NYIT Dean Patricia Chute, Ed.D., remembered the same case as highlighting the best efforts of a group with expertise in osteopathic medicine, physical and occupational therapies, and physician assistant studies. "I had an amazing experience in Haiti watching our students interact as a true team as they made patient care plans in collaboration with NYIT faculty members and local healthcare professionals," she said.

Haiti Trip

For the third year, NYIT collaborated with Haitian Christian Outreach on a service trip in Haiti. Four faculty members and eight students visited Peredo, southeast of the country's capital. View photos:

NYIT's multidisciplinary team of students was led by faculty members Kelly Lanvin (second from left), Patricia Chute, Ed.D. (wearing a dress), Brookshield Laurent, D.O. (wearing a stethoscope around her neck), and Zehra Ahmed, M.B.B.S. (B.S. '04, second from right).

Team NYIT helped develop a pre- and post-operative treatment plan for a patient with a fractured leg.

"Going through the global health program allowed me to learn what healthcare is like in other countries," said NYITCOM student Kalle Yee, shown taking the blood pressure of a Haitian child, "and it provided me with an opportunity to work alongside other healthcare professionals and gain an interdisciplinary education."

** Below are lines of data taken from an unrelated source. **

import Summits.Ventures.Crystal3D.Theorems.StickyWulffConstantGenericWallFloorStackWalkStarExclusion
import HarnessLib

/-!
# No well-formed word rooted IN-PLANE for a letter of the relating word carries the top grain's slots (multi-letter form)
# (lane T, crux `TextureLiminfV5`, stmt-Ventures-23912, line `TexShadow`, re-targeted `stub_terraceCensus`; 19480-p1 g20 — the THREADING lemma of the
#  (β)-lite plan: lane F's two-plate word net on a pair related by a reduced word of ANY length)

HONEST FRAMING. Venture `Summits/Ventures/Crystal3D` (cell `crystal3d-full`), route `route-Ventures-StickyWulffConstant`, helper `--supports` the
law-v5 crux `TextureLiminfV5` (stmt-Ventures-23912), lane T.  Pure word algebra in the abstract automaton setting of 19481-p2's `…WordRigidity` /
`…WordNoTop` (frames `F (μ :: κ) = R_μ.trans (F κ)`, model directions `u (μ :: κ) = −u κ`, well-formedness `WF`); no configuration, no certificate,
nothing about energies; F-C1 not moved.

THE POINT.  Lane F's top exclusion `word_image_ne_mirror_of_inner_zero` (…WordNoTop) is the ONE-LETTER case: a root in-plane for `m` never reaches
the twin `F [] ∘ R_m`.  For a pair of plates whose lattices are related by a reduced admissible word `w₀` of ANY length (`G₂·S = wordFrame (F []) w₀·S`
— the Σ9 / Σ27 / … pairs of the terrace census), the same holds for every root that is IN-PLANE FOR AT LEAST ONE LETTER of `w₀`:
* `word_F_eq_wordFrame` — `F κ = wordFrame (F []) κ` (same recursion);
* `word_u_eq_or` — `u κ = ± u []`; `word_inner_root_of_wf` — every letter `μ` of a well-formed word is POLAR for the root: `⟪u [], μ⟫ = ±√(2/3)`;
* **`word_image_ne_wordFrame_of_inner_zero`** — if `m ∈ w₀` and `⟪u [], m⟫ = 0` then no well-formed `κ` has `F κ '' S = wordFrame (F []) w₀ '' S`
  (by `map_reflection_eq_of_image_eq` the mirror lists of `κ` and `w₀` agree, so `m = ±μ'` for a letter `μ'` of `κ`, which is polar for the root);
* `word_noTop_of_inner_zero_word` — the TRIANGLE form (verbatim the hypothesis `hnotop` / `hPexcl0` shape of the word-net counts): no well-formed word
  has a `60°` triangle of its slots inside `G₂ '' S`; `word_noTop_of_inner_zero_lattice` — the same with the hypothesis stated on LATTICES
  (`G₂ '' Λ₀ = wordFrame (F []) w₀ '' Λ₀`, the shape of `CensusDominatedAt` / `SigmaNineSliverAt`).
CONSEQUENCE (the root budget of (β)-lite, not formalised here): a slot is in-plane for exactly two of the four `{111}` normals, so the roots that can
thread `w₀` are those polar to EVERY letter — none unless the letters of `w₀` alternate between two normals (`[a,b]`, `[a,b,a]`, …: the `⟨110⟩` tilt
chain Σ9, Σ27a, Σ81, …), and then exactly the `±` pair of common slots of the other two planes, i.e. at most ONE rising root class per plate.
WHAT THIS IS NOT: not the word-net count, not the certificate, not the cell assembly; F-C1 not moved.
-/

noncomputable section

namespace Summit.Ventures.Crystal3D.Theorems

open Summit.Ventures.Crystal3D Finset
open Literature.MathematicalPhysics.StatisticalMechanics (fccStacking)
open scoped InnerProductSpace

section Threading

variable {F : List (EuclideanSpace ℝ (Fin 3)) → (EuclideanSpace ℝ (Fin 3) ≃ₗᵢ[ℝ] EuclideanSpace ℝ (Fin 3))}
  {u : List (EuclideanSpace ℝ (Fin 3)) → EuclideanSpace ℝ (Fin 3)}
  {WF : List (EuclideanSpace ℝ (Fin 3)) → Prop}

/-- The automaton's frames ARE the word frames over the root frame: `F κ = wordFrame (F []) κ`. -/
theorem word_F_eq_wordFrame (hFc : ∀ μ κ, F (μ :: κ) = ((ℝ ∙ μ)ᗮ.reflection).trans (F κ)) :
    ∀ κ, F κ = wordFrame (F []) κ
  | [] => rfl
  | μ :: κ => by rw [hFc, wordFrame_cons, word_F_eq_wordFrame hFc κ]

/-- The model direction of a class is `±` the root direction. -/
theorem word_u_eq_or (huc : ∀ μ κ, u (μ :: κ) = -u κ) : ∀ κ, u κ = u [] ∨ u κ = -u []
  | [] => Or.inl rfl
  | μ :: κ => by
    rw [huc]
    rcases word_u_eq_or huc κ with h | h
    · exact Or.inr (by rw [h])
    · exact Or.inl (by rw [h, neg_neg])

/-- **Every letter of a well-formed word is POLAR for the root**: `⟪u [], μ⟫ = ±√(2/3)`. -/
theorem word_inner_root_of_wf (huc : ∀ μ κ, u (μ :: κ) = -u κ)
    (hWFc : ∀ μ κ, WF (μ :: κ) ↔ (WF κ ∧ ‖μ‖ = 1 ∧
      (∀ w ∈ fccSlots, ⟪w, μ⟫_ℝ = 0 ∨ ⟪w, μ⟫_ℝ = Real.sqrt (2 / 3) ∨ ⟪w, μ⟫_ℝ = -Real.sqrt (2 / 3)) ∧
      ⟪u κ, μ⟫_ℝ = Real.sqrt (2 / 3) ∧ ∀ μ' κ', κ = μ' :: κ' → μ' ≠ -μ)) :
    ∀ κ, WF κ → ∀ μ ∈ κ, ⟪u [], μ⟫_ℝ = Real.sqrt (2 / 3) ∨ ⟪u [], μ⟫_ℝ = -Real.sqrt (2 / 3)
  | [], _, μ, hμ => by simp at hμ
  | ν :: κ, hκ, μ, hμ => by
    obtain ⟨hκ', -, -, hνu, -⟩ := (hWFc ν κ).1 hκ
    rcases List.mem_cons.1 hμ with rfl | hμ'
    · rcases word_u_eq_or huc κ with h | h
      · exact Or.inl (by rw [← h]; exact hνu)
      · refine Or.inr ?_
        rw [h, inner_neg_left] at hνu
        linarith
    · exact word_inner_root_of_wf huc hWFc κ hκ' μ hμ'

/-- **No well-formed word rooted in-plane for a letter of `w₀` has the slot dozen of `wordFrame (F []) w₀`.**  See the module docstring. -/
theorem word_image_ne_wordFrame_of_inner_zero
    (hFc : ∀ μ κ, F (μ :: κ) = ((ℝ ∙ μ)ᗮ.reflection).trans (F κ))
    (huc : ∀ μ κ, u (μ :: κ) = -u κ)
    (hWFc : ∀ μ κ, WF (μ :: κ) ↔ (WF κ ∧ ‖μ‖ = 1 ∧
      (∀ w ∈ fccSlots, ⟪w, μ⟫_ℝ = 0 ∨ ⟪w, μ⟫_ℝ = Real.sqrt (2 / 3) ∨ ⟪w, μ⟫_ℝ = -Real.sqrt (2 / 3)) ∧
      ⟪u κ, μ⟫_ℝ = Real.sqrt (2 / 3) ∧ ∀ μ' κ', κ = μ' :: κ' → μ' ≠ -μ))
    {w₀ : List (EuclideanSpace ℝ (Fin 3))}
    (hw₀l : ∀ μ ∈ w₀, ‖μ‖ = 1 ∧
      ∀ w ∈ fccSlots, ⟪w, μ⟫_ℝ = 0 ∨ ⟪w, μ⟫_ℝ = Real.sqrt (2 / 3) ∨ ⟪w, μ⟫_ℝ = -Real.sqrt (2 / 3))
    (hw₀c : List.IsChain (fun μ μ' => ⟪μ, μ'⟫_ℝ = 1 / 3 ∨ ⟪μ, μ'⟫_ℝ = -1 / 3) w₀)
    {m : EuclideanSpace ℝ (Fin 3)} (hm : m ∈ w₀) (horth : ⟪u [], m⟫_ℝ = 0)
    {κ : List (EuclideanSpace ℝ (Fin 3))} (hκ : WF κ) :
    (F κ : EuclideanSpace ℝ (Fin 3) → EuclideanSpace ℝ (Fin 3)) '' ↑fccSlots ≠
      (wordFrame (F []) w₀ : EuclideanSpace ℝ (Fin 3) → EuclideanSpace ℝ (Fin 3)) '' ↑fccSlots := by
  intro himg
  have hr : 0 < Real.sqrt (2 / 3) := Real.sqrt_pos.2 (by norm_num)
  rw [word_F_eq_wordFrame hFc κ] at himg
  obtain ⟨hlet, hchain⟩ := word_letters_of_wf huc hWFc κ hκ
  have hmap := map_reflection_eq_of_image_eq (F []) hlet hchain hw₀l hw₀c himg
  -- the mirror of `m` is the mirror of a letter `μ'` of `κ`
  have hmem : (ℝ ∙ m)ᗮ.reflection ∈ w₀.map (fun μ => (ℝ ∙ μ)ᗮ.reflection) := List.mem_map.2 ⟨m, hm, rfl⟩
  rw [← hmap] at hmem
  obtain ⟨μ', hμ', heq⟩ := List.mem_map.1 hmem
  have hμ'1 : ‖μ'‖ = 1 := (hlet μ' hμ').1
  have hm1 : ‖m‖ = 1 := (hw₀l m hm).1
  have hpol := word_inner_root_of_wf huc hWFc κ hκ μ' hμ'
  rcases eq_or_eq_neg_of_reflection_eq hμ'1 hm1 heq with h | h
  · rw [h] at hpol
    rcases hpol with h' | h' <;> rw [h'] at horth <;> linarith
  · rw [h, inner_neg_right] at hpol
    rcases hpol with h' | h' <;> linarith

/-- **Triangle form** (the shape of the hypothesis `hnotop` / `hPexcl0` of the word-net counts): with a root in-plane for some letter of `w₀`, no
well-formed word has a `60°` triangle of its slots inside the slot dozen of a frame `G₂` whose slot dozen is that of `wordFrame (F []) w₀`. -/
theorem word_noTop_of_inner_zero_word
    (hFc : ∀ μ κ, F (μ :: κ) = ((ℝ ∙ μ)ᗮ.reflection).trans (F κ))
    (huc : ∀ μ κ, u (μ :: κ) = -u κ)
    (hWFc : ∀ μ κ, WF (μ :: κ) ↔ (WF κ ∧ ‖μ‖ = 1 ∧
      (∀ w ∈ fccSlots, ⟪w, μ⟫_ℝ = 0 ∨ ⟪w, μ⟫_ℝ = Real.sqrt (2 / 3) ∨ ⟪w, μ⟫_ℝ = -Real.sqrt (2 / 3)) ∧
      ⟪u κ, μ⟫_ℝ = Real.sqrt (2 / 3) ∧ ∀ μ' κ', κ = μ' :: κ' → μ' ≠ -μ))
    {w₀ : List (EuclideanSpace ℝ (Fin 3))}
    (hw₀l : ∀ μ ∈ w₀, ‖μ‖ = 1 ∧
      ∀ w ∈ fccSlots, ⟪w, μ⟫_ℝ = 0 ∨ ⟪w, μ⟫_ℝ = Real.sqrt (2 / 3) ∨ ⟪w, μ⟫_ℝ = -Real.sqrt (2 / 3))
    (hw₀c : List.IsChain (fun μ μ' => ⟪μ, μ'⟫_ℝ = 1 / 3 ∨ ⟪μ, μ'⟫_ℝ = -1 / 3) w₀)
    {m : EuclideanSpace ℝ (Fin 3)} (hm : m ∈ w₀) (horth : ⟪u [], m⟫_ℝ = 0)
    (G₂ : EuclideanSpace ℝ (Fin 3) ≃ₗᵢ[ℝ] EuclideanSpace ℝ (Fin 3))
    (hG₂ : (G₂ : EuclideanSpace ℝ (Fin 3) → EuclideanSpace ℝ (Fin 3)) '' ↑fccSlots =
      (wordFrame (F []) w₀ : EuclideanSpace ℝ (Fin 3) → EuclideanSpace ℝ (Fin 3)) '' ↑fccSlots)
    {κ : List (EuclideanSpace ℝ (Fin 3))} (hκ : WF κ) :
    ¬ (∃ a ∈ fccSlots, ∃ a' ∈ fccSlots, ∃ a'' ∈ fccSlots,
        ⟪a, a'⟫_ℝ = 1 / 2 ∧ ⟪a, a''⟫_ℝ = 1 / 2 ∧ ⟪a', a''⟫_ℝ = 1 / 2 ∧
        (∃ w ∈ fccSlots, G₂ w = F κ a) ∧ (∃ w ∈ fccSlots, G₂ w = F κ a') ∧
        (∃ w ∈ fccSlots, G₂ w = F κ a'')) := by
  rintro ⟨a, ha, a', ha', a'', ha'', i1, i2, i3, ⟨w₁, hw₁, e₁⟩, ⟨w₂, hw₂, e₂⟩, ⟨w₃, hw₃, e₃⟩⟩
  have himg := image_fccSlots_eq_of_triangle (F κ) G₂ ha ha' ha'' i1 i2 i3
    ⟨w₁, Finset.mem_coe.2 hw₁, e₁⟩ ⟨w₂, Finset.mem_coe.2 hw₂, e₂⟩ ⟨w₃, Finset.mem_coe.2 hw₃, e₃⟩
  rw [hG₂] at himg
  exact word_image_ne_wordFrame_of_inner_zero hFc huc hWFc hw₀l hw₀c hm horth hκ himg

/-- **Lattice form** (the hypothesis as it appears in `CensusDominatedAt` / `SigmaNineSliverAt`: the top grain's LATTICE is the word frame's lattice):
the same conclusion. -/
theorem word_noTop_of_inner_zero_lattice
    (hFc : ∀ μ κ, F (μ :: κ) = ((ℝ ∙ μ)ᗮ.reflection).trans (F κ))
    (huc : ∀ μ κ, u (μ :: κ) = -u κ)
    (hWFc : ∀ μ κ, WF (μ :: κ) ↔ (WF κ ∧ ‖μ‖ = 1 ∧
      (∀ w ∈ fccSlots, ⟪w, μ⟫_ℝ = 0 ∨ ⟪w, μ⟫_ℝ = Real.sqrt (2 / 3) ∨ ⟪w, μ⟫_ℝ = -Real.sqrt (2 / 3)) ∧
      ⟪u κ, μ⟫_ℝ = Real.sqrt (2 / 3) ∧ ∀ μ' κ', κ = μ' :: κ' → μ' ≠ -μ))
    {w₀ : List (EuclideanSpace ℝ (Fin 3))}
    (hw₀l : ∀ μ ∈ w₀, ‖μ‖ = 1 ∧
      ∀ w ∈ fccSlots, ⟪w, μ⟫_ℝ = 0 ∨ ⟪w, μ⟫_ℝ = Real.sqrt (2 / 3) ∨ ⟪w, μ⟫_ℝ = -Real.sqrt (2 / 3))
    (hw₀c : List.IsChain (fun μ μ' => ⟪μ, μ'⟫_ℝ = 1 / 3 ∨ ⟪μ, μ'⟫_ℝ = -1 / 3) w₀)
    {m : EuclideanSpace ℝ (Fin 3)} (hm : m ∈ w₀) (horth : ⟪u [], m⟫_ℝ = 0)
    (G₂ : EuclideanSpace ℝ (Fin 3) ≃ₗᵢ[ℝ] EuclideanSpace ℝ (Fin 3))
    (hG₂ : G₂ '' fccStacking 1 (Real.sqrt (2 / 3)) = wordFrame (F []) w₀ '' fccStacking 1 (Real.sqrt (2 / 3)))
    {κ : List (EuclideanSpace ℝ (Fin 3))} (hκ : WF κ) :
    ¬ (∃ a ∈ fccSlots, ∃ a' ∈ fccSlots, ∃ a'' ∈ fccSlots,
        ⟪a, a'⟫_ℝ = 1 / 2 ∧ ⟪a, a''⟫_ℝ = 1 / 2 ∧ ⟪a', a''⟫_ℝ = 1 / 2 ∧
        (∃ w ∈ fccSlots, G₂ w = F κ a) ∧ (∃ w ∈ fccSlots, G₂ w = F κ a') ∧
        (∃ w ∈ fccSlots, G₂ w = F κ a'')) :=
  word_noTop_of_inner_zero_word hFc huc hWFc hw₀l hw₀c hm horth G₂ (image_fccSlots_eq_of_image_fcc_eq _ _ hG₂) hκ

end Threading

end Summit.Ventures.Crystal3D.Theorems

end
/-
Copyright (c) 2026 the pub-hodgecm-mathlib formalisation cell (harness21).  Prover seat hodgecm-mathlib-K2Liu-p02 (g4), Track B «K2-LIT» ∕
hLiu418 #184♮, socket #42R `sig_K2LiuEisensteinResidueIsThetaIntegral`, organ (FI)+(R0) «INTEGRATION ∕ RESTRICTION ALONG A BLOCK OF
COORDINATES PRESERVES `𝒮(𝔸_K^{ι₁ ⊕ ι₂})`» (LEAD F0P6-plan (g11) ruling «M-155e» (3) «Ikeda DEFS», 2026-09-04).
-/
import Literature.NumberTheory.Automorphic.AdelicPiSchwartzBruhatFourier
import Literature.Topology.LocallyConstantCompactSupportUniform
import Literature.NumberTheory.Automorphic.QuaternionAlgebraAdelicProofs   -- ★ `t2Space_finiteAdeleRing`
import Summits.HodgeConjecture.HodgeConjecture.Theorems.K2LiuSchwartzFibreIntegral

/-!
# Crux `HLiu418`, road `K2_Liu`, socket #42R — organ (FI)+(R0): integration and restriction along a block of coordinates
# preserve the adelic Schwartz–Bruhat space `𝒮(𝔸_K^{ι₁ ⊕ ι₂}) → 𝒮(𝔸_K^{ι₁})`

Cell `hodgecm-mathlib`, crux item hLiu418 = `stmt-HodgeConjecture-24832`; squad K2 ∕ K2Liu, LEAD F0P6-plan (g11) «M-155e» (3), prover K2Liu-p02
(g4), steward lineage of socket #42R.  THEOREMS ONLY (no `def` ∕ instance ∕ notation ∕ named-fact hypothesis ∕ `sorry`, default heartbeats);
lane `--supports stmt-HodgeConjecture-24832 --as helper` (count-neutral).  The bundled linear maps `piSchwartzBruhat K (ι₁ ⊕ ι₂) →ₗ[ℂ]
piSchwartzBruhat K ι₁` live in the sequel DEFS leaf; this file proves the memberships.

WHY.  In the tree's Schrödinger models (★ `piSchwartzBruhat (Fp L) (Fin k)`, ★ `adelicGram = reindex e (T_V ⊗ₖ T_W)`, `𝕎 = 𝔸^n × 𝔸^n`) the
Ikeda map `S((𝔻 ⊗ V′₃)⁺(𝔸)) → S((𝔻 ⊗ a′)⁺(𝔸))` behind #42F ([KudlaRallis1994, §5]; [Liu2021, App. B p. 104]) is a rational mover `ω(r_F(δ))` (★)
followed by RESTRICTION to ∕ INTEGRATION along a block of coordinates after a reindexing `Fin 12 ≃ Fin 8 ⊕ Fin 4` (★ `piSBReindex`).  For a
number field `K`, finite `ι₁ ι₂`, an additive Haar measure `ν` on `𝔸_K^{ι₂}` and `Φ ∈ 𝒮(𝔸_K^{ι₁ ⊕ ι₂})`:

* §0 coordinates: `piArch ∕ piFinite` of `Sum.elim x y`; additive uniform local constancy of a locally constant compactly supported function
  (`exists_nhds_zero_forall_add_eq`, from ★ `Literature.Topology.exists_nhds_one_forall_mul_eq_of_hasCompactSupport` via `Multiplicative`);
* §1 FINITE half (`SchwartzBruhat` = locally constant, compact support on `(𝔸_K^∞)^ι`): `comp_mem_schwartzBruhat_of_leftInverse` (pull-back
  along a continuous map with a continuous left inverse), slices, restriction `x ↦ f(Sum.elim x 0)` and **`fin_fibreIntegral_mem_schwartzBruhat`**
  `x ↦ ∫ f(Sum.elim x y) dμ(y)` — for ANY measure `μ` (no invariance needed: `f(z + (v, 0)) = f z` for `v` near `0`);
* §2 ARCHIMEDEAN half (Mathlib `SchwartzMap` on `(ι → mixedSpace K)`): restriction (`compCLM` along `a ↦ (a, 0)`), integrability of the slices
  `a′ ↦ Φ_∞(Sum.elim a a′)` against Haar (`‖a′‖ ≤ ‖Sum.elim a a′‖`), and the fibre integral ★ `K2LiuSchwartzFibreIntegral.exists_schwartz_fibreIntegral_sumElim`;
* §3 ASSEMBLY on `𝔸_K^{ι₁ ⊕ ι₂}` (★ `exists_haar_eq_smul_map_prod`: `ν = c · split_*(μ_∞ ⊗ μ_f)`): for factorizable `Φ = Φ_∞ ⊗ Φ_f` every fibre
  `y ↦ Φ(Sum.elim x y)` is `ν`-integrable and `x ↦ ∫ Φ(Sum.elim x y) dν(y) = (c·g_∞) ⊗ g_f` is factorizable; by span induction
  **`integrable_fibre_of_mem`**, **`fibreIntegral_mem_piSchwartzBruhat`**, **`restrict_mem_piSchwartzBruhat`**, and the additivity ∕ homogeneity
  of the fibre integral on `𝒮` (`fibreIntegral_add`, `fibreIntegral_smul`) that make it a linear map.

NOT here: the bundled `→ₗ[ℂ]` maps (DEFS leaf), the mover, the `8 + 4` split and the FTI constant (#42N ∕ #42F).
HONEST LABEL.  Count-neutral helper; it pays nothing by itself: `HC_CM` is proved only modulo the 7 printed citations (2 remaining named inputs:
hLiu418 = `stmt-HodgeConjecture-24832`, h413 = `stmt-HodgeConjecture-24833`) until rung 0 closes.
References: [Weil1964] Chap. I n° 11 p. 159 (partial Fourier transform ∕ integration on `𝒮(A × B)`), Chap. III n° 37–38 (restricted products);
[KudlaRallis1994] §5 (Ikeda's map); [Liu2021] App. B p. 104; [CasselsFrohlichANT1967] Ch. XV §3.2 (standard functions).
-/

set_option autoImplicit false
-- the mandated namespace repeats the single-problem summit's segment (`HodgeConjecture.HodgeConjecture`)
set_option linter.dupNamespace false

noncomputable section

open MeasureTheory MeasureTheory.Measure NumberField NumberField.mixedEmbedding IsDedekindDomain Filter Topology
open scoped SchwartzMap NNReal ENNReal Classical
open Literature.NumberTheory.Automorphic
open Summit.HodgeConjecture.HodgeConjecture.Cruxes.HLiu418.K2LiuSchwartzFibreIntegral

namespace Summit.HodgeConjecture.HodgeConjecture.Cruxes.HLiu418.K2LiuSchwartzBruhatFibreSlices

/-! ## §0 Coordinates of `Sum.elim x y` and uniform local constancy -/

section Coordinates

variable {K : Type} [Field K] [NumberField K] {ι₁ ι₂ : Type}

/-- `piArch (Sum.elim x y) = Sum.elim (piArch x) (piArch y)`. [cite: Weil1964, Chap. III n° 37] -/
theorem piArch_sumElim (x : ι₁ → AdeleRing (𝓞 K) K) (y : ι₂ → AdeleRing (𝓞 K) K) :
    piArch K (ι₁ ⊕ ι₂) (Sum.elim x y) = Sum.elim (piArch K ι₁ x) (piArch K ι₂ y) := by
  funext i; cases i <;> rfl

/-- `piFinite (Sum.elim x y) = Sum.elim (piFinite x) (piFinite y)`. [cite: Weil1964, Chap. III n° 37] -/
theorem piFinite_sumElim (x : ι₁ → AdeleRing (𝓞 K) K) (y : ι₂ → AdeleRing (𝓞 K) K) :
    piFinite K (ι₁ ⊕ ι₂) (Sum.elim x y) = Sum.elim (piFinite K ι₁ x) (piFinite K ι₂ y) := by
  funext i; cases i <;> rfl

/-- `piArch 0 = 0`. [cite: Weil1964, Chap. III n° 37] -/
theorem piArch_zero (ι : Type) : piArch K ι (0 : ι → AdeleRing (𝓞 K) K) = 0 := by
  funext i
  rw [piArch_apply]
  exact map_zero _

/-- `piFinite 0 = 0`. [cite: Weil1964, Chap. III n° 37] -/
theorem piFinite_zero (ι : Type) : piFinite K ι (0 : ι → AdeleRing (𝓞 K) K) = 0 := rfl

end Coordinates

section SumElimAlgebra

variable {A : Type*} {ι₁ ι₂ : Type*}

/-- `Sum.elim x y + Sum.elim x' y' = Sum.elim (x + x') (y + y')`. [cite: Weil1964, Chap. III n° 37] -/
theorem sumElim_add_sumElim [Add A] (x x' : ι₁ → A) (y y' : ι₂ → A) :
    Sum.elim x y + Sum.elim x' y' = Sum.elim (x + x') (y + y') := by
  funext i; cases i <;> rfl

/-- `Sum.elim 0 0 = 0`. [cite: Weil1964, Chap. III n° 37] -/
theorem sumElim_zero_zero [Zero A] : Sum.elim (0 : ι₁ → A) (0 : ι₂ → A) = 0 := by
  funext i; cases i <;> rfl

/-- `x ↦ Sum.elim x y` is continuous. [cite: Weil1964, Chap. III n° 37] -/
theorem continuous_sumElim_left [TopologicalSpace A] (y : ι₂ → A) : Continuous fun x : ι₁ → A => Sum.elim x y :=
  continuous_pi fun i => by
    cases i with
    | inl i => exact continuous_apply i
    | inr j => exact continuous_const

/-- `y ↦ Sum.elim x y` is continuous. [cite: Weil1964, Chap. III n° 37] -/
theorem continuous_sumElim_right [TopologicalSpace A] (x : ι₁ → A) : Continuous fun y : ι₂ → A => Sum.elim x y :=
  continuous_pi fun i => by
    cases i with
    | inl i => exact continuous_const
    | inr j => exact continuous_apply j

/-- `(x, y) ↦ Sum.elim x y` is continuous. [cite: Weil1964, Chap. III n° 37] -/
theorem continuous_sumElim [TopologicalSpace A] : Continuous fun p : (ι₁ → A) × (ι₂ → A) => Sum.elim p.1 p.2 :=
  continuous_pi fun i => by
    cases i with
    | inl i => exact (continuous_apply i).comp continuous_fst
    | inr j => exact (continuous_apply j).comp continuous_snd

/-- In the sup norm, `‖y‖ ≤ ‖Sum.elim x y‖`. [cite: Weil1964, Chap. I n° 11] -/
theorem norm_le_norm_sumElim_right [SeminormedAddCommGroup A] [Fintype ι₁] [Fintype ι₂] (x : ι₁ → A) (y : ι₂ → A) :
    ‖y‖ ≤ ‖Sum.elim x y‖ :=
  (pi_norm_le_iff_of_nonneg (norm_nonneg _)).2 fun j => norm_le_pi_norm (Sum.elim x y) (Sum.inr j)

/-- In the sup norm, `‖x‖ ≤ ‖Sum.elim x y‖`. [cite: Weil1964, Chap. I n° 11] -/
theorem norm_le_norm_sumElim_left [SeminormedAddCommGroup A] [Fintype ι₁] [Fintype ι₂] (x : ι₁ → A) (y : ι₂ → A) :
    ‖x‖ ≤ ‖Sum.elim x y‖ :=
  (pi_norm_le_iff_of_nonneg (norm_nonneg _)).2 fun i => norm_le_pi_norm (Sum.elim x y) (Sum.inl i)

end SumElimAlgebra

section UniformLocalConstancy

variable {A : Type*} [AddGroup A] [TopologicalSpace A] [IsTopologicalAddGroup A] {Y : Type*} [Zero Y]

/-- **Additive uniform local constancy**: a locally constant compactly supported `f` on a topological additive group satisfies
`f (x + v) = f x` for all `x` and all `v` in a neighbourhood of `0` (★ multiplicative version transported along `Multiplicative`).
[cite: Weil1964, Chap. I n° 11] -/
theorem exists_nhds_zero_forall_add_eq {f : A → Y} (hf : IsLocallyConstant f) (hfs : HasCompactSupport f) :
    ∃ V ∈ 𝓝 (0 : A), ∀ x : A, ∀ v ∈ V, f (x + v) = f x :=
  Literature.Topology.exists_nhds_one_forall_mul_eq_of_hasCompactSupport (G := Multiplicative A)
    (f := fun g : Multiplicative A => f (Multiplicative.toAdd g)) hf hfs

end UniformLocalConstancy

/-! ## §1 The finite half: locally constant compactly supported functions on `(𝔸_K^∞)^{ι₁ ⊕ ι₂}` -/

section Finite

variable {X Z : Type*} [TopologicalSpace X] [T2Space X] [TopologicalSpace Z]

/-- **Pull-back along a map with a continuous left inverse preserves `SchwartzBruhat`**: if `j : X → Z` is continuous and `r ∘ j = id` with
`r` continuous, then `f ∈ 𝒮(Z) ⇒ f ∘ j ∈ 𝒮(X)` (locally constant by composition; the support of `f ∘ j` lies in the compact `r(tsupport f)`).
[cite: Weil1964, Chap. III n° 37] -/
theorem comp_mem_schwartzBruhat_of_leftInverse {f : Z → ℂ} (hf : f ∈ SchwartzBruhat Z) {j : X → Z} {r : Z → X}
    (hj : Continuous j) (hr : Continuous r) (hrj : ∀ x, r (j x) = x) : (fun x => f (j x)) ∈ SchwartzBruhat X := by
  refine ⟨hf.1.comp_continuous hj, ?_⟩
  refine HasCompactSupport.intro (hf.2.image hr) fun x hx => ?_
  by_contra hne
  exact hx ⟨j x, subset_tsupport _ (Function.mem_support.2 hne), hrj x⟩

NYITCOM students Rachael Abboud and Kalle Yee and physician assistant studies student Tracy Riedinger worked with an OB/GYN at one of the Haitian clinics. "I learned it is not enough to make care available," said Reidinger. "One must penetrate the barriers to care within the culture in order for that care to be accepted, utilized, and sustainable."

Ghana Trip

Fourteen medical students accompanied NYITCOM faculty members on a three-week service trip in Osiem, Ghana. They provided medical services and lectured on health topics at Hawa Memorial Savior Hospital, visited rural clinics, and donated 500 pounds of supplies to area facilities. View photos:

NYITCOM student David Guernsey examined a child in the emergency department of a hospital. Guernsey was awarded the Kean Fellowship Award from the American Society of Tropical Medicine to study typhoid disease while in Ghana.

Michael Passafaro, D.O., helped to deliver a child, the fifth birth he's assisted with during his travels in Ghana.

C-Section

NYITCOM student Alexander Nello helped perform a C-section.

Malaria Play

Team NYIT traveled to a school in Ghana's Ashanti region and performed an educational play about preventing malaria.